La scena 28 Ottobre 2022

Live @ Largo Venue, Roma – 26 ottobre 2022

Azzardiamo una previsione: anche se ascoltata (o riascoltata) tra qualche decina di anni, la musica degli Afghan Whigs non perderà smalto, e i solchi di opere quali “Congregation”, e, soprattutto, “Gentlemen” e “Black Love” continueranno a esercitare un fascino inossidabile.

Greg Dulli e compagni hanno catturato su disco melodie perfette nella loro mescolanza di sonorità assordanti e laceranti e di morbidezze che traggono ispirazione dal soul e dal rhythm and blues.
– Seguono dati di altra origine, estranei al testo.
import Mathlib
import Summits.Ventures.PercRepro2.Defs
import Summits.Ventures.PercRepro2.Independence
import Summits.Ventures.PercRepro2.Harris
import Summits.Ventures.PercRepro2.ZCTwoEdge
import Summits.Ventures.PercRepro2.ZCA3OWCert
import Summits.Ventures.PercRepro2.ZCA3WTypes
import Summits.Ventures.PercRepro2.ZCOA3W
import Summits.Ventures.PercRepro2.ZCA3OWCells

/-!
# Theorem J (MINE-A.md §74.5), abstract form — (ZC) when `a₃` has degree two with neighbours `o`
and a non-mark `w` (the second MIRROR placement of §70.8), from (ZC) on `G − a₃` for the marks
`(a₁, w, o)` and BHK06 avoidance (blind cell PercRepro2, mine-a g25)

Abstract setting: two distinct edges `f₁` (`a₃ o`, weight `p f₁`), `f₂` (`a₃ w`, weight `p f₂`) and
seven events of the configuration space that ignore `f₁`, `f₂` — in the graph instance
(`ZCA3OWGraph.lean`) the events of `G − a₃`: `A = {a₁ ↔ o}`, `W = {a₁ ↔ w}`, `Γ = {o ↔ w}`,
`X₀ = {C(a₁) ∈ 𝒰}`, `X₁ = {C(a₁) ∪ {a₃} ∈ 𝒰}`, `X₂ = {C(a₁) ∪ C(w) ∪ {a₃} ∈ 𝒰}`,
`X₃ = {C(a₁) ∪ C(o) ∪ {a₃} ∈ 𝒰}`, `X₄ = {C(a₁) ∪ C(o) ∪ C(w) ∪ {a₃} ∈ 𝒰}`.  The five types of
`(a₁, o, w)` are `T₁ = A ∩ W`, `T₂ = A ∩ Wᶜ`, `T₃ = Aᶜ ∩ W`, `T₄ = Aᶜ ∩ Wᶜ ∩ Γ`, `T₅ = Aᶜ ∩ Wᶜ ∩ Γᶜ`
(`ZCA3WTypes`), and the (ZC) events are `e = ({f₁} ∩ A) ∪ ({f₂} ∩ W)`, `L = A ∪ ({f₁, f₂} ∩ W)`,
`γ = {f₁} ∪ ({f₂} ∩ Γ)`, `U` as in `ZCA3OWCells` (Theorem I with `e` and `L` exchanged; the type
bookkeeping `prob_mix3`, `prob_mix4`, `prob_mixA`, `prob_inter_AcWc` of `ZCOA3W` is reused).

**Theorem** (`zc_a3ow`): with the seven events increasing, the transitivity relations, the inclusions
`X₀ ⊆ X₁ ⊆ X₂ ⊆ X₄`, `X₁ ⊆ X₃`, the coincidences `X₃ ∩ A = X₁ ∩ A`, `X₄ ∩ A = X₂ ∩ A`,
`X₂ ∩ W = X₁ ∩ W`, `X₄ ∩ W = X₃ ∩ W`, `X₂ ∩ Γ = X₃ ∩ Γ`, `X₄ ∩ Γ = X₂ ∩ Γ`, lemma (P1) in the two
forms with `w` and with `a₁` in the middle, the inductive hypothesis `(ZC)(W, A, Γ; X₁) ≥ 0` (= (ZC) on
`G − a₃` for the marks `(a₁, w, o)` and the up-set shifted by `a₃`) and the BHK06-avoidance inequality
`P(X₁ ∩ T₄) · P(Aᶜ ∩ Wᶜ) ≤ P(X₁ ∩ (Aᶜ ∩ Wᶜ)) · P(T₄)` (`bhk_inside_outside_avoid`: given that the root
cluster avoids `{o, w}`, its up-set event and the outside connection `o ↔ w` are negatively
correlated), (ZC) `P(D) Cov(U, eL) − P(B) Cov(U, e¬L) ≥ 0`.  Proof: the cell expansions, the type
bookkeeping and the kernel certificate `zc_a3ow_cert` (246 terms, kit j278608).  One seat.
-/

namespace Summit.Ventures.PercRepro2


section TheoremJAbstract

variable {E : Type*} [Fintype E] [DecidableEq E] {R : Type*} [CommRing R] [LinearOrder R]
  [IsStrictOrderedRing R]

/-- **Theorem J, abstract form** — see the module docstring. -/
theorem zc_a3ow {p : E → R} (hp : IsProbVec p) {f₁ f₂ : E} (hf : f₁ ≠ f₂)
    {A W Γ X₀ X₁ X₂ X₃ X₄ : Set (Config E)}
    (hA : ∀ (ω : Config E) (b₁ b₂ : Bool),
      Function.update (Function.update ω f₁ b₁) f₂ b₂ ∈ A ↔ ω ∈ A)
    (hW : ∀ (ω : Config E) (b₁ b₂ : Bool),
      Function.update (Function.update ω f₁ b₁) f₂ b₂ ∈ W ↔ ω ∈ W)
    (hΓ : ∀ (ω : Config E) (b₁ b₂ : Bool),
      Function.update (Function.update ω f₁ b₁) f₂ b₂ ∈ Γ ↔ ω ∈ Γ)
    (hX₀ : ∀ (ω : Config E) (b₁ b₂ : Bool),
      Function.update (Function.update ω f₁ b₁) f₂ b₂ ∈ X₀ ↔ ω ∈ X₀)
    (hX₁ : ∀ (ω : Config E) (b₁ b₂ : Bool),
      Function.update (Function.update ω f₁ b₁) f₂ b₂ ∈ X₁ ↔ ω ∈ X₁)
    (hX₂ : ∀ (ω : Config E) (b₁ b₂ : Bool),
      Function.update (Function.update ω f₁ b₁) f₂ b₂ ∈ X₂ ↔ ω ∈ X₂)
    (hX₃ : ∀ (ω : Config E) (b₁ b₂ : Bool),
      Function.update (Function.update ω f₁ b₁) f₂ b₂ ∈ X₃ ↔ ω ∈ X₃)
    (hAup : IsUpperSet A) (hWup : IsUpperSet W) (hΓup : IsUpperSet Γ)
    (hX₀up : IsUpperSet X₀) (hX₁up : IsUpperSet X₁) (hX₂up : IsUpperSet X₂)
    (hX₃up : IsUpperSet X₃) (hX₄up : IsUpperSet X₄)
    (hWΓ : ∀ ω, ω ∈ W → ω ∈ Γ → ω ∈ A)
    (h01 : X₀ ⊆ X₁) (h12 : X₁ ⊆ X₂) (h13 : X₁ ⊆ X₃) (h24 : X₂ ⊆ X₄)
    (h3A : X₃ ∩ A = X₁ ∩ A) (h4A : X₄ ∩ A = X₂ ∩ A) (h2W : X₂ ∩ W = X₁ ∩ W)
    (h4W : X₄ ∩ W = X₃ ∩ W) (h2Γ : X₂ ∩ Γ = X₃ ∩ Γ) (h4Γ : X₄ ∩ Γ = X₂ ∩ Γ)
    (hP1b : prob p (Aᶜ ∩ W) * prob p (Aᶜ ∩ Wᶜ ∩ Γ) ≤ prob p (A ∩ W) * prob p (Aᶜ ∩ Wᶜ ∩ Γᶜ))
    (hP1c : prob p (A ∩ Wᶜ) * prob p (Aᶜ ∩ W) ≤ prob p (A ∩ W) * prob p (Aᶜ ∩ Wᶜ ∩ Γᶜ))
    (hNA₁' : prob p (X₁ ∩ (Aᶜ ∩ Wᶜ ∩ Γ)) * prob p (Aᶜ ∩ Wᶜ)
      ≤ prob p (X₁ ∩ (Aᶜ ∩ Wᶜ)) * prob p (Aᶜ ∩ Wᶜ ∩ Γ))
    (hZC₁ : 0 ≤ prob p (Aᶜ ∩ Wᶜ ∩ Γᶜ) * (prob p (X₁ ∩ (A ∩ W)) - prob p X₁ * prob p (A ∩ W))
      - prob p (Aᶜ ∩ Wᶜ ∩ Γ) * (prob p (X₁ ∩ (Aᶜ ∩ W)) - prob p X₁ * prob p (Aᶜ ∩ W))) :
    let e := (openEdge f₁ ∩ A) ∪ (openEdge f₂ ∩ W)
    let L := A ∪ (openEdge f₁ ∩ openEdge f₂ ∩ W)
    let U := (openEdge f₁ ∩ openEdge f₂ ∩ A ∩ Wᶜ ∩ X₂) ∪ (openEdge f₁ ∩ openEdge f₂ ∩ Aᶜ ∩ W ∩ X₃)
      ∪ (e ∩ (openEdge f₁ ∩ openEdge f₂ ∩ ((A ∩ Wᶜ) ∪ (Aᶜ ∩ W)))ᶜ ∩ X₁) ∪ (eᶜ ∩ X₀)
    let γ := openEdge f₁ ∪ (openEdge f₂ ∩ Γ)
    0 ≤ prob p (eᶜ ∩ Lᶜ ∩ γᶜ) * (prob p (U ∩ (e ∩ L)) - prob p U * prob p (e ∩ L))
      - prob p (eᶜ ∩ Lᶜ ∩ γ) * (prob p (U ∩ (e ∩ Lᶜ)) - prob p U * prob p (e ∩ Lᶜ)) := by
  intro e L U γ
  -- the cell expansions
  have PeL := a3ow_prob_eL p hf hA hW
  have PenL := a3ow_prob_enL p hf hA hW
  have PUeL := a3ow_prob_UeL p hf (X₀ := X₀) hA hW hX₁ hX₂ hX₃
  have PUenL := a3ow_prob_UenL p hf (X₀ := X₀) (X₂ := X₂) (X₃ := X₃) hA hW hX₁
  have PU := a3ow_prob_U p hf hA hW hX₀ hX₁ hX₂ hX₃
  have PB := a3ow_prob_B p hf hA hW hΓ
  have PD := a3ow_prob_D p hf hA hW hΓ
  -- the coincidences in the masses
  have c31 : prob p (X₃ ∩ (A ∩ W)) = prob p (X₁ ∩ (A ∩ W)) := by
    rw [← Set.inter_assoc, ← Set.inter_assoc, h3A]
  have c32 : prob p (X₃ ∩ (A ∩ Wᶜ)) = prob p (X₁ ∩ (A ∩ Wᶜ)) := by
    rw [← Set.inter_assoc, ← Set.inter_assoc, h3A]
  have c21 : prob p (X₂ ∩ (A ∩ W)) = prob p (X₁ ∩ (A ∩ W)) := by
    rw [← Set.inter_assoc, ← Set.inter_assoc, Set.inter_comm X₂ A, Set.inter_comm X₁ A,
      Set.inter_assoc, Set.inter_assoc, h2W]
  have c23 : prob p (X₂ ∩ (Aᶜ ∩ W)) = prob p (X₁ ∩ (Aᶜ ∩ W)) := by
    rw [← Set.inter_assoc, ← Set.inter_assoc, Set.inter_comm X₂ Aᶜ, Set.inter_comm X₁ Aᶜ,
      Set.inter_assoc, Set.inter_assoc, h2W]
  have c41 : prob p (X₄ ∩ (A ∩ W)) = prob p (X₁ ∩ (A ∩ W)) := by
    rw [← c21, ← Set.inter_assoc, ← Set.inter_assoc, h4A]
  have c42 : prob p (X₄ ∩ (A ∩ Wᶜ)) = prob p (X₂ ∩ (A ∩ Wᶜ)) := by
    rw [← Set.inter_assoc, ← Set.inter_assoc, h4A]
  have c43 : prob p (X₄ ∩ (Aᶜ ∩ W)) = prob p (X₃ ∩ (Aᶜ ∩ W)) := by
    rw [← Set.inter_assoc, ← Set.inter_assoc, Set.inter_comm X₄ Aᶜ, Set.inter_comm X₃ Aᶜ,
      Set.inter_assoc, Set.inter_assoc, h4W]
  have c34 : prob p (X₃ ∩ (Aᶜ ∩ Wᶜ ∩ Γ)) = prob p (X₂ ∩ (Aᶜ ∩ Wᶜ ∩ Γ)) := by
    congr 1
    ext ω
    have h := Set.ext_iff.1 h2Γ ω
    simp only [Set.mem_inter_iff, Set.mem_compl_iff] at h ⊢
    tauto
  have c44 : prob p (X₄ ∩ (Aᶜ ∩ Wᶜ ∩ Γ)) = prob p (X₂ ∩ (Aᶜ ∩ Wᶜ ∩ Γ)) := by
    congr 1
    ext ω
    have h := Set.ext_iff.1 h4Γ ω
    simp only [Set.mem_inter_iff, Set.mem_compl_iff] at h ⊢
    tauto
  -- type probabilities
  have hsum := prob_eq_sum_five p A W Γ Set.univ
  simp only [Set.univ_inter, prob_univ] at hsum
  have PAW := prob_inter_union_AW p (A := A) (W := W) Set.univ
  have PA := prob_inter_A p (A := A) (W := W) Set.univ
  have PAc := prob_inter_Ac p (A := A) (W := W) (Γ := Γ) Set.univ
  have PAcWc := prob_inter_AcWc p (A := A) (W := W) (Γ := Γ) Set.univ
  have PAΓ := prob_inter_union_AΓ p hWΓ Set.univ
  simp only [Set.univ_inter] at PAW PA PAc PAcWc PAΓ
  -- masses of the cluster events
  have MX0 := prob_eq_sum_five p A W Γ X₀
  have MX1 := prob_eq_sum_five p A W Γ X₁
  have MX2 := prob_eq_sum_five p A W Γ X₂
  have MX3 := prob_eq_sum_five p A W Γ X₃
  have MX4 := prob_eq_sum_five p A W Γ X₄
  rw [c21, c23] at MX2
  rw [c31, c32, c34] at MX3
  rw [c41, c42, c43, c44] at MX4
  have MX0A := prob_inter_A p (A := A) (W := W) X₀
  have MX1A := prob_inter_A p (A := A) (W := W) X₁
  have MX2A := prob_inter_A p (A := A) (W := W) X₂
  have MX3A := prob_inter_A p (A := A) (W := W) X₃
  have MX4A := prob_inter_A p (A := A) (W := W) X₄
  rw [c21] at MX2A
  rw [c31, c32] at MX3A
  rw [c41, c42] at MX4A
  have MX1AΓ := prob_inter_union_AΓ p hWΓ X₁
  have MX1AcWc := prob_inter_AcWc p (A := A) (W := W) (Γ := Γ) X₁
  have Mmix := prob_mix p (A := A) (W := W) (Γ := Γ) X₀ X₁
  have MmixA := prob_mixA p (A := A) (W := W) (Γ := Γ) X₀ X₁
  have Mmix3 := prob_mix3 p (A := A) (W := W) (Γ := Γ) X₁ X₂ X₃
  have Mmix4 := prob_mix4 p (A := A) (W := W) (Γ := Γ) X₀ X₁ X₂ X₃
  -- Harris slacks
  have hT1up : IsUpperSet (A ∩ W) := hAup.inter hWup
  have hAΓup : IsUpperSet (A ∪ Γ) := hAup.union hΓup
  have har : ∀ {X S : Set (Config E)}, IsUpperSet X → IsUpperSet S →
      0 ≤ prob p (X ∩ S) - prob p S * prob p X := fun hX hS => by
    rw [mul_comm]; exact sub_nonneg.2 (prob_mul_prob_le_prob_inter hp hX hS)
  have hHar0_1 := har hX₀up hT1up
  have hHar0_12 := har hX₀up hAup
  have hAWup : IsUpperSet (A ∪ W) := hAup.union hWup
  have hHar0_123 := har hX₀up hAWup
  have MX0AW := prob_inter_union_AW p (A := A) (W := W) X₀
  have hHar1_1 := har hX₁up hT1up
  have hHar1_12 := har hX₁up hAup
  have hHar1_124 := har hX₁up hAΓup
  have hHar2_1 := har hX₂up hT1up
  have hHar2_12 := har hX₂up hAup
  have hHar3_1 := har hX₃up hT1up
  have hHar3_12 := har hX₃up hAup
  have hHar4_1 := har hX₄up hT1up
  have hHar4_12 := har hX₄up hAup
  rw [MX0] at hHar0_1 hHar0_12 hHar0_123
  rw [MX0A, PA] at hHar0_12
  rw [MX0AW, PAW] at hHar0_123
  rw [MX1] at hHar1_1 hHar1_12 hHar1_124
  rw [MX1A, PA] at hHar1_12
  rw [MX1AΓ, PAΓ] at hHar1_124
  rw [MX2, c21] at hHar2_1
  rw [MX2, MX2A, PA] at hHar2_12
  rw [MX3, c31] at hHar3_1
  rw [MX3, MX3A, PA] at hHar3_12
  rw [MX4, c41] at hHar4_1
  rw [MX4, MX4A, PA] at hHar4_12
  -- the BHK-avoidance slack
  have hNA1'raw := sub_nonneg.2 hNA₁'
  rw [MX1AcWc, PAcWc] at hNA1'raw
  have hNA1' : 0 ≤ (prob p (X₁ ∩ (Aᶜ ∩ Wᶜ ∩ Γ)) + prob p (X₁ ∩ (Aᶜ ∩ Wᶜ ∩ Γᶜ))) * prob p (Aᶜ ∩ Wᶜ ∩ Γ)
      - prob p (X₁ ∩ (Aᶜ ∩ Wᶜ ∩ Γ)) * (prob p (Aᶜ ∩ Wᶜ ∩ Γ) + prob p (Aᶜ ∩ Wᶜ ∩ Γᶜ)) := by
    linear_combination hNA1'raw
  -- monotonicity slacks
  have mono : ∀ {X Y : Set (Config E)} (T : Set (Config E)), X ⊆ Y →
      0 ≤ prob p (Y ∩ T) - prob p (X ∩ T) :=
    fun T h => sub_nonneg.2 (prob_mono hp (Set.inter_subset_inter_left _ h))
  have h02 : X₀ ⊆ X₂ := h01.trans h12
  have h03 : X₀ ⊆ X₃ := h01.trans h13
  have h04 : X₀ ⊆ X₄ := h02.trans h24
  have hm11_m10 := mono (A ∩ W) h01
  have hm21_m20 := mono (A ∩ Wᶜ) h01
  have hm22_m20 := mono (A ∩ Wᶜ) h02
  have hm22_m21 := mono (A ∩ Wᶜ) h12
  have hm31_m30 := mono (Aᶜ ∩ W) h01
  have hm33_m30 := mono (Aᶜ ∩ W) h03
  have hm33_m31 := mono (Aᶜ ∩ W) h13
  have hm41_m40 := mono (Aᶜ ∩ Wᶜ ∩ Γ) h01
  have hm42_m40 := mono (Aᶜ ∩ Wᶜ ∩ Γ) h02
  have hm51_m50 := mono (Aᶜ ∩ Wᶜ ∩ Γᶜ) h01
  have hm52_m50 := mono (Aᶜ ∩ Wᶜ ∩ Γᶜ) h02
  have hm53_m50 := mono (Aᶜ ∩ Wᶜ ∩ Γᶜ) h03
  have hm54_m50 := mono (Aᶜ ∩ Wᶜ ∩ Γᶜ) h04
  -- (P1) and the inductive atom in the type vocabulary
  have hP1b' := sub_nonneg.2 hP1b
  have hP1c' := sub_nonneg.2 hP1c
  rw [MX1] at hZC₁
  -- the weights
  have hp0 := hp.nonneg f₁
  have hp1 : 0 ≤ 1 - p f₁ := sub_nonneg.2 (hp.le_one f₁)
  have hq0 := hp.nonneg f₂
  have hq1 : 0 ≤ 1 - p f₂ := sub_nonneg.2 (hp.le_one f₂)
  have hT1 : 0 ≤ prob p (A ∩ W) := prob_nonneg hp _
  have hT2 : 0 ≤ prob p (A ∩ Wᶜ) := prob_nonneg hp _
  have hT3 : 0 ≤ prob p (Aᶜ ∩ W) := prob_nonneg hp _
  have hT4 : 0 ≤ prob p (Aᶜ ∩ Wᶜ ∩ Γ) := prob_nonneg hp _
  have hT5 : 0 ≤ prob p (Aᶜ ∩ Wᶜ ∩ Γᶜ) := prob_nonneg hp _
  -- rewrite the goal into the masses
  rw [PeL, PUeL, PenL, PUenL, PU, PB, PD, PAW, PA, PAc, PAcWc, MX1A, Mmix3, Mmix4, MmixA,
    Mmix, MX0]
  -- the certificate
  have key := zc_a3ow_cert (p f₁) (p f₂) (prob p (A ∩ W)) (prob p (A ∩ Wᶜ)) (prob p (Aᶜ ∩ W))
    (prob p (Aᶜ ∩ Wᶜ ∩ Γ)) (prob p (Aᶜ ∩ Wᶜ ∩ Γᶜ))
    (prob p (X₀ ∩ (A ∩ W))) (prob p (X₁ ∩ (A ∩ W))) (prob p (X₀ ∩ (A ∩ Wᶜ))) (prob p (X₁ ∩ (A ∩ Wᶜ)))
    (prob p (X₂ ∩ (A ∩ Wᶜ))) (prob p (X₀ ∩ (Aᶜ ∩ W))) (prob p (X₁ ∩ (Aᶜ ∩ W))) (prob p (X₃ ∩ (Aᶜ ∩ W)))
    (prob p (X₀ ∩ (Aᶜ ∩ Wᶜ ∩ Γ))) (prob p (X₁ ∩ (Aᶜ ∩ Wᶜ ∩ Γ))) (prob p (X₂ ∩ (Aᶜ ∩ Wᶜ ∩ Γ)))
    (prob p (X₀ ∩ (Aᶜ ∩ Wᶜ ∩ Γᶜ))) (prob p (X₁ ∩ (Aᶜ ∩ Wᶜ ∩ Γᶜ))) (prob p (X₂ ∩ (Aᶜ ∩ Wᶜ ∩ Γᶜ)))
    (prob p (X₃ ∩ (Aᶜ ∩ Wᶜ ∩ Γᶜ))) (prob p (X₄ ∩ (Aᶜ ∩ Wᶜ ∩ Γᶜ)))
    hp0 hp1 hq0 hq1 hT1 hT2 hT3 hT4 hT5 hsum.symm hHar0_1 hHar0_12 hHar0_123 hHar1_1 hHar1_12
    hHar1_124 hHar2_1 hHar2_12 hHar3_1 hHar3_12 hHar4_1 hHar4_12 hNA1' hP1b' hP1c' hZC₁ hm11_m10
    hm21_m20 hm22_m20 hm22_m21 hm31_m30 hm33_m30 hm33_m31 hm41_m40 hm42_m40 hm51_m50 hm52_m50
    hm53_m50 hm54_m50
  refine le_of_le_of_eq key ?_
  ring

end TheoremJAbstract

end Summit.Ventures.PercRepro2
Una sintesi personale e suggestiva, dal suono riconoscibilissimo, che nel concerto tenuto al Largo Venue è stata sfrondata della delicatezza e delle sfumature caratteristiche di alcuni brani in repertorio per offrire uno spettacolo travolgente e impetuoso, ma allo stesso tempo contraddistinto da straordinaria intensità.

Senza un attimo di tregua, il gruppo ha proposto una scaletta fenomenale che abbracciava tre decenni. Difficile individuare i momenti migliori della serata, ma sicuramente da citare le movimentate, incalzanti “Matamoros”, “Parked Outside” (la prima delle canzoni eseguite con tre chitarre elettriche sul palco) e “Somethin’ Hot” (dal piglio punk).

Ipnotica la lenta, orientaleggiante “Algiers”, e vorticosi i fraseggi di chitarra wah-wah in “Demon in Profile”. Maestose, e non sembri un’esagerazione, “A Line Of Shots” e “Catch A Colt”, ballate vigorose.

A un passo dall’enfasi eccessiva, e quindi ancora più ammirevole per l’equilibrio che è riuscita a mantenere senza sconfinare nel melodramma, la band ha dimostrato la propria forza espressiva in “Toy Automatic” e in “John the Baptist”, nella malinconica “Please, Baby, Please” (e ci si chiede come faccia Dulli a cantare con un tale trasporto senza perdere la voce), e in cavalli di battaglia quali “Gentlemen”, “What Jail Is Like” e “My Enemy” (emozionante).

Un gradito omaggio agli Smiths di “There Is a Light That Never Goes Out” durante l’esecuzione di “Into the Floor” ha chiuso un concerto veramente difficile da dimenticare

(la foto è di Ida Stamile)

Setlist
1. Jyja
2. I’ll Make You See God
3. Matamoros
4. Light as a Feather
5. Oriole
6. Toy Automatic
7. Gentlemen
8. What Jail Is Like
9. Parked Outside
10. Algiers
11. Catch a Colt
12. Heaven on Their Minds (Andrew Lloyd Webber cover)
13. Somethin’ Hot
14. Please, Baby, Please
15. Demon In Profile
16. A Line of Shots
17. John the Baptist
18. My Enemy
19. Summer’s Kiss
20. Into the Floor
21. There Is a Light That Never Goes Out (The Smiths cover)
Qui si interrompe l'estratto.